Construction of the new Dunedin Hospital intensive care unit will start in August, after a delay of more than a year, it has been confirmed.
The $11million facility will be completed in early 2018, Health Minister Dr Jonathan Coleman announced this week.
Although announced by the Government last September as part of a $22.5million package of special interim works at Dunedin Hospital and Wakari Hospital, it emerged that the final sign-off for the ICU component had been quietly withheld.
Wellington officials had wanted to work more closely with Southern District Health Board staff to plan the project, and it was claimed this could speed up the project.
The project has been in the works since at least late 2014, when the department lost its right to train specialists, partly because of the state of the facility.
Then, health board staff hoped it would get under way in the first six months of 2015.
The planned facility is a "critical care unit'' that includes two high dependency units. The HDUs are to be "co-located'' with the ICU. The unit will house eight ICU beds and 10 HDU beds. There was potential to add four extra beds over the next 10 years, Dr Coleman said.
The unit will be built on ICU's existing space, ward 5A, and the adjacent ward 5B.
The ICU service does not need to shift, as builders will start work in the ward 5B area.
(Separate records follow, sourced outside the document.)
/-- **`PressureCertificateTransfer`** (route `AntiMazurCoboundaries`, stmt-AtomisticToContinuum-14139): the
corrector statement `CorrectorPressureDecay` implies the LD-Drude input `KineticFluxLdDecay`. Take `τ := τ₀` and
the same `σ₀, κ, N₀`; for `N ≥ N₀` and a flow `Φ` apply the exponential certificate
`AntiMazurCertificate.lintegral_exp_window_le` to the constant-profile Gibbs law `G_N` (invariant under every
flow map, `measurePreserving_flow_localGibbsLaw_const`; carried by the good set since `G_N ≪` Liouville), the
one-body observable `F = Σᵢ φ(xᵢ) g((vᵢ − u₀)/√θ)` (measurable, `|F| ≤ (N+1)κ`), the corrector `W` and the lag
given by `CorrectorPressureDecay`, and the window `h = τ₀ (N+1)^{-1/3}`: the defect and cost factors are each
`≤ (e^{δ(N+1)})^{1/2}`. [folklore] -/
theorem pressureCertificateTransfer_proof :
    Summit.AtomisticToContinuum.HydrodynamicLimit.Theses.AntiMazurCoboundaries.PressureCertificateTransfer := by
  intro hX a θ u₀ ha hθ
  obtain ⟨σ₀, hσ₀, hσ⟩ := hX a θ u₀ ha hθ
  refine ⟨σ₀, hσ₀, fun σ hσpos hσlt => ?_⟩
  obtain ⟨hprob, κ, hκ, hmain⟩ := hσ σ hσpos hσlt
  refine ⟨hprob, κ, hκ, fun φ g hφ hg hφb hgb horth δ hδ => ?_⟩
  obtain ⟨τ₀, hτ₀, N₀, hN⟩ := hmain φ g hφ hg hφb hgb horth δ hδ
  refine ⟨τ₀, hτ₀, N₀, fun N hNN Φ => ?_⟩
  obtain ⟨lag, hlag, W, hWm, hWb, h1, h2⟩ := hN N hNN Φ
  haveI : IsProbabilityMeasure (localGibbsLaw σ (fun _ => a) (fun _ => u₀) (fun _ => θ) N Φ) := hprob N Φ
  have hhpos : 0 < τ₀ * ((N + 1 : ℕ) : ℝ) ^ (-(1 / 3 : ℝ)) :=
    mul_pos hτ₀ (Real.rpow_pos_of_pos (by positivity) _)
  -- the one-body observable
  have hFm : Measurable fun z : Config (N + 1) (Fin 3) T3 =>
      ∑ i, φ (z i).1 * g ((Real.sqrt θ)⁻¹ • ((z i).2 - u₀)) :=
    Finset.measurable_sum _ fun i _ => (hφ.measurable.comp (measurable_pi_apply i).fst).mul
      (hg.measurable.comp ((measurable_const_smul _).comp ((measurable_pi_apply i).snd.sub_const u₀)))
  have hFb : ∃ C : ℝ, ∀ z : Config (N + 1) (Fin 3) T3,
      |∑ i, φ (z i).1 * g ((Real.sqrt θ)⁻¹ • ((z i).2 - u₀))| ≤ C := by
    refine ⟨∑ _i : Fin (N + 1), κ, fun z => (Finset.abs_sum_le_sum_abs _ _).trans
      (Finset.sum_le_sum fun i _ => ?_)⟩
    rw [abs_mul]
    calc |φ (z i).1| * |g ((Real.sqrt θ)⁻¹ • ((z i).2 - u₀))| ≤ 1 * κ :=
          mul_le_mul (hφb _) (hgb _) (abs_nonneg _) zero_le_one
      _ = κ := one_mul κ
  -- invariance and support of the global Gibbs law
  have hinv : ∀ t, MeasurePreserving (Φ.flow t)
      (localGibbsLaw σ (fun _ => a) (fun _ => u₀) (fun _ => θ) N Φ)
      (localGibbsLaw σ (fun _ => a) (fun _ => u₀) (fun _ => θ) N Φ) :=
    fun t => measurePreserving_flow_localGibbsLaw_const σ a θ u₀ N Φ t
  have hgood : localGibbsLaw σ (fun _ => a) (fun _ => u₀) (fun _ => θ) N Φ Φ.goodᶜ = 0 := by
    have hac : localGibbsLaw σ (fun _ => a) (fun _ => u₀) (fun _ => θ) N Φ ≪
        liouville (Torus.geometry (Fin 3)) (N + 1) (hsDiameter σ N) := by
      unfold localGibbsLaw
      rw [particleLaw_eq]
      exact withDensity_absolutelyContinuous _ _
    exact hac Φ.measure_compl_good
  have hC := AntiMazurCertificate.lintegral_exp_window_le Φ
    (localGibbsLaw σ (fun _ => a) (fun _ => u₀) (fun _ => θ) N Φ) hinv hgood hFm hWm hFb hWb hhpos hlag
  refine hC.trans ?_
  set c : ℝ≥0∞ := ENNReal.ofReal (Real.exp (δ * (N + 1))) with hc
  have hhalf : c ^ (1 / 2 : ℝ) * c ^ (1 / 2 : ℝ) = c := by
    rw [← ENNReal.rpow_add_of_nonneg _ _ (by norm_num : (0 : ℝ) ≤ 1 / 2) (by norm_num : (0 : ℝ) ≤ 1 / 2)]
    norm_num
  calc (∫⁻ z, ENNReal.ofReal (Real.exp (2 * ((∑ i, φ (z i).1 * g ((Real.sqrt θ)⁻¹ • ((z i).2 - u₀))) -
          lag⁻¹ * (W (Φ.flow lag z) - W z))))
          ∂(localGibbsLaw σ (fun _ => a) (fun _ => u₀) (fun _ => θ) N Φ)) ^ (1 / 2 : ℝ) *
        (∫⁻ z, ENNReal.ofReal (Real.exp (4 * (τ₀ * ((N + 1 : ℕ) : ℝ) ^ (-(1 / 3 : ℝ)))⁻¹ * |W z|))
          ∂(localGibbsLaw σ (fun _ => a) (fun _ => u₀) (fun _ => θ) N Φ)) ^ (1 / 2 : ℝ)
      ≤ c ^ (1 / 2 : ℝ) * c ^ (1 / 2 : ℝ) :=
        mul_le_mul' (ENNReal.rpow_le_rpow h1 (by norm_num)) (ENNReal.rpow_le_rpow h2 (by norm_num))
    _ = c := hhalf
Once that area is completed, ICU will shift to the 5B area, and builders will start work on the area they have vacated to complete the unit.
At present, ward 5B houses neurosurgery and some other services, but they are set to shift to the third floor in a couple of months.
The health board has previously said it will approach the College of Intensive Care Medicine to seek training re-accreditation once refurbishment gets under way.